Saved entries
import Literature.Probability.Percolation.ZdLowestFrontier
import Literature.Probability.Percolation.ZdFourArmSepInwardExt
import HarnessLib

/-!
# Catching the tip of the lowest crossing: fence and upper extent from crossings around it

Topic `Literature/Probability/Percolation`; bond percolation on `ℤ² = Site 2`. PROOFS ONLY (no
definition, no named fact).  A brick of the EXTERNAL per-scale lemma of Kesten's arm-separation
theorem for bond percolation on `ℤ²` (H. Kesten, CMP 109 (1987), §2, Lemma 4; P. Nolin, EJP 13
(2008), §4.4, Lemma 15 [arXiv 0711.4948: Lemma 14]: around the extremity `z_u` of the lowest
crossing `c_u`, "by considering a black circuit in the annuli `S_{2^{l-1},2^l}(z_u)` … we can
construct a small extension of `c_u`"; O. Schramm, J. Steif, Ann. Math. 171 (2010), App. A,
Lemma A.2: "there is a white crossing in `Y_i ∖ B(z_i, δR)` from `∂β̂_i` to `∂H_R`" in the
unbiased region beyond the `i`-th interface), in the tree's language of the LOWEST OPEN
LEFT–RIGHT CROSSING of a rectangle `R = [0,M] × [0,N]` (`ZdLowestFrontier.lean`: the path
`Λ : LowPath M N ω₀`, its right end `Λ.b` = the TIP, the vertices above it `IsAboveVertex`).

Let `z = Λ.b = (M, z₁)` be the tip of the lowest crossing of `R` in a lattice configuration `ω₀`,
with `2ρ ≤ z₁`, `z₁ + 2ρ ≤ N`, `2ρ ≤ M`, `ρ ≥ 1`.  Suppose a second lattice configuration `ω`
has, in the square annulus of scale `ρ` around `z`, three open rectangle crossings: left–right
crossings `H⁺` of `[M-2ρ, M+2ρ] × [z₁+ρ, z₁+2ρ]` and `H⁻` of `[M-2ρ, M+2ρ] × [z₁-2ρ, z₁-ρ]` and a
top–bottom crossing `V^L` of `[M-2ρ, M-ρ] × [z₁-2ρ, z₁+2ρ]`; and let `V` be any lattice walk
inside the columns `[M+ρ, M+2ρ]` (outside `R`) from a row `≤ z₁+ρ` to a row `≥ z₁+2ρ` — in the
application, an open top–bottom crossing of `[M+ρ, M+2ρ] × [z₁-3ρ, z₁+3ρ]`, the future FENCE of
the arm.  Then (`LowPath.exists_tipCatch`) some vertex `u` of `V` is joined to a vertex `v` of the
lowest crossing by an `ω`-open walk `P` inside the square `[M-2ρ, M+2ρ] × [z₁-2ρ, z₁+2ρ]` such that

* all vertices of `P` but `v` lie OUTSIDE `R` (to the right of it) or are ABOVE VERTICES of the
  lowest crossing of `ω₀` — `P` uses only "fresh" edges, whose states are not read by the event
  "the lowest crossing is `Λ`";
* every vertex of `P` on the right side of `R` has height `≥ z₁ + ρ` (UPPER EXTENT: through `P`,
  the open cluster of `Λ` in `R` reaches the right side at height `≥ z₁ + ρ`).

The proof is a planar case analysis (`LowPath.fresh_chain`): `H⁺` meets `V` (fence lemma) and,
followed leftwards, enters `R` through the right side strictly above the tip, where every vertex
is an above vertex (`LowPath.isAboveVertex_right`: the faces of the right column above the tip
are above faces, for otherwise the edge between the last below face and the first above face of
that column would be a low edge, i.e. an edge of `Λ` at a second right-side vertex of `Λ` — but
`Λ` meets the right side only at its tip, `LowPath.apply_zero_lt_of_ne`); a neighbour in `R` of
an above vertex is above or on `Λ` (`IsAboveVertex.of_adj`), so each of the open walks `H⁺`
(leftwards), then `V^L` (downwards, from its junction with `H⁺`), then `H⁻` (rightwards, from its
junction with `V^L`) either hits `Λ` or consists of above vertices; and `H⁻` cannot stay above up
to its first visit of the right side, which happens strictly BELOW the tip, where no vertex is
above (`LowPath.not_isAboveVertex_right_of_lt`).  The two configurations `ω₀` (defining the
lowest crossing) and `ω` (carrying the crossings) are unrelated: downstream, `ω₀` is the
restriction of the percolation configuration to one crossing cluster and `ω` is the percolation
configuration with the non-fresh edges opened.

## References

* H. Kesten, *Scaling relations for 2D-percolation*, CMP 109 (1987), §2, Lemma 4
  [KestenScalingCMP1987].
* P. Nolin, *Near-critical percolation in two dimensions*, EJP 13 (2008), §4.4, Lemma 15
  (arXiv 0711.4948: Lemma 14, p. 11) [Nolin2008].
* O. Schramm, J. Steif, *Quantitative noise sensitivity and exceptional times for percolation*,
  Ann. Math. 171 (2010), Appendix A, Lemma A.2 (arXiv math/0504586, p. 26) [SchrammSteif2010].
* H. Kesten, *Percolation theory for mathematicians* (1982), §2.2–2.3 [KestenPTM1982].

## Tree

`LowPath`, `IsLowEdge`, `IsLowVertex`, `IsAboveVertex`, `IsAboveFace`, `dualBelowR`,
`IsAboveVertex.of_adj`, `IsAboveVertex.isAboveFace_of_corner`, `LowPath.mem_support_iff`
(`ZdLowestFrontier.lean`); `ZdDual.sep_cases` (`ZdFiveArmColumnDefs.lean`); `cornerFaces`
(`ZdFiveArmUniqueness.lean`); surgery `exists_prefix_reach_ge(_sharp)`, `exists_segment_between`,
`exists_mem_support_of_vFence` (`ZdFiveArmSeparatedGluing.lean`, `ZdFourArmSepInwardExt.lean`);
`lrCrossingAt`, `tbCrossingAt'`, `exists_walk_of_mem_lrCrossingAt`, `exists_walk_of_mem_tbCrossingAt`.
-/

noncomputable section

### What is required
Begin with the first line of the records and finish with the line containing "inside the columns". Reproduce those lines exactly, both ends included, and nothing else.

### Finished exercise
import Literature.Probability.Percolation.ZdLowestFrontier
import Literature.Probability.Percolation.ZdFourArmSepInwardExt
import HarnessLib

/-!
# Catching the tip of the lowest crossing: fence and upper extent from crossings around it

Topic `Literature/Probability/Percolation`; bond percolation on `ℤ² = Site 2`. PROOFS ONLY (no
definition, no named fact).  A brick of the EXTERNAL per-scale lemma of Kesten's arm-separation
theorem for bond percolation on `ℤ²` (H. Kesten, CMP 109 (1987), §2, Lemma 4; P. Nolin, EJP 13
(2008), §4.4, Lemma 15 [arXiv 0711.4948: Lemma 14]: around the extremity `z_u` of the lowest
crossing `c_u`, "by considering a black circuit in the annuli `S_{2^{l-1},2^l}(z_u)` … we can
construct a small extension of `c_u`"; O. Schramm, J. Steif, Ann. Math. 171 (2010), App. A,
Lemma A.2: "there is a white crossing in `Y_i ∖ B(z_i, δR)` from `∂β̂_i` to `∂H_R`" in the
unbiased region beyond the `i`-th interface), in the tree's language of the LOWEST OPEN
LEFT–RIGHT CROSSING of a rectangle `R = [0,M] × [0,N]` (`ZdLowestFrontier.lean`: the path
`Λ : LowPath M N ω₀`, its right end `Λ.b` = the TIP, the vertices above it `IsAboveVertex`).

Let `z = Λ.b = (M, z₁)` be the tip of the lowest crossing of `R` in a lattice configuration `ω₀`,
with `2ρ ≤ z₁`, `z₁ + 2ρ ≤ N`, `2ρ ≤ M`, `ρ ≥ 1`.  Suppose a second lattice configuration `ω`
has, in the square annulus of scale `ρ` around `z`, three open rectangle crossings: left–right
crossings `H⁺` of `[M-2ρ, M+2ρ] × [z₁+ρ, z₁+2ρ]` and `H⁻` of `[M-2ρ, M+2ρ] × [z₁-2ρ, z₁-ρ]` and a
top–bottom crossing `V^L` of `[M-2ρ, M-ρ] × [z₁-2ρ, z₁+2ρ]`; and let `V` be any lattice walk
inside the columns `[M+ρ, M+2ρ]` (outside `R`) from a row `≤ z₁+ρ` to a row `≥ z₁+2ρ` — in the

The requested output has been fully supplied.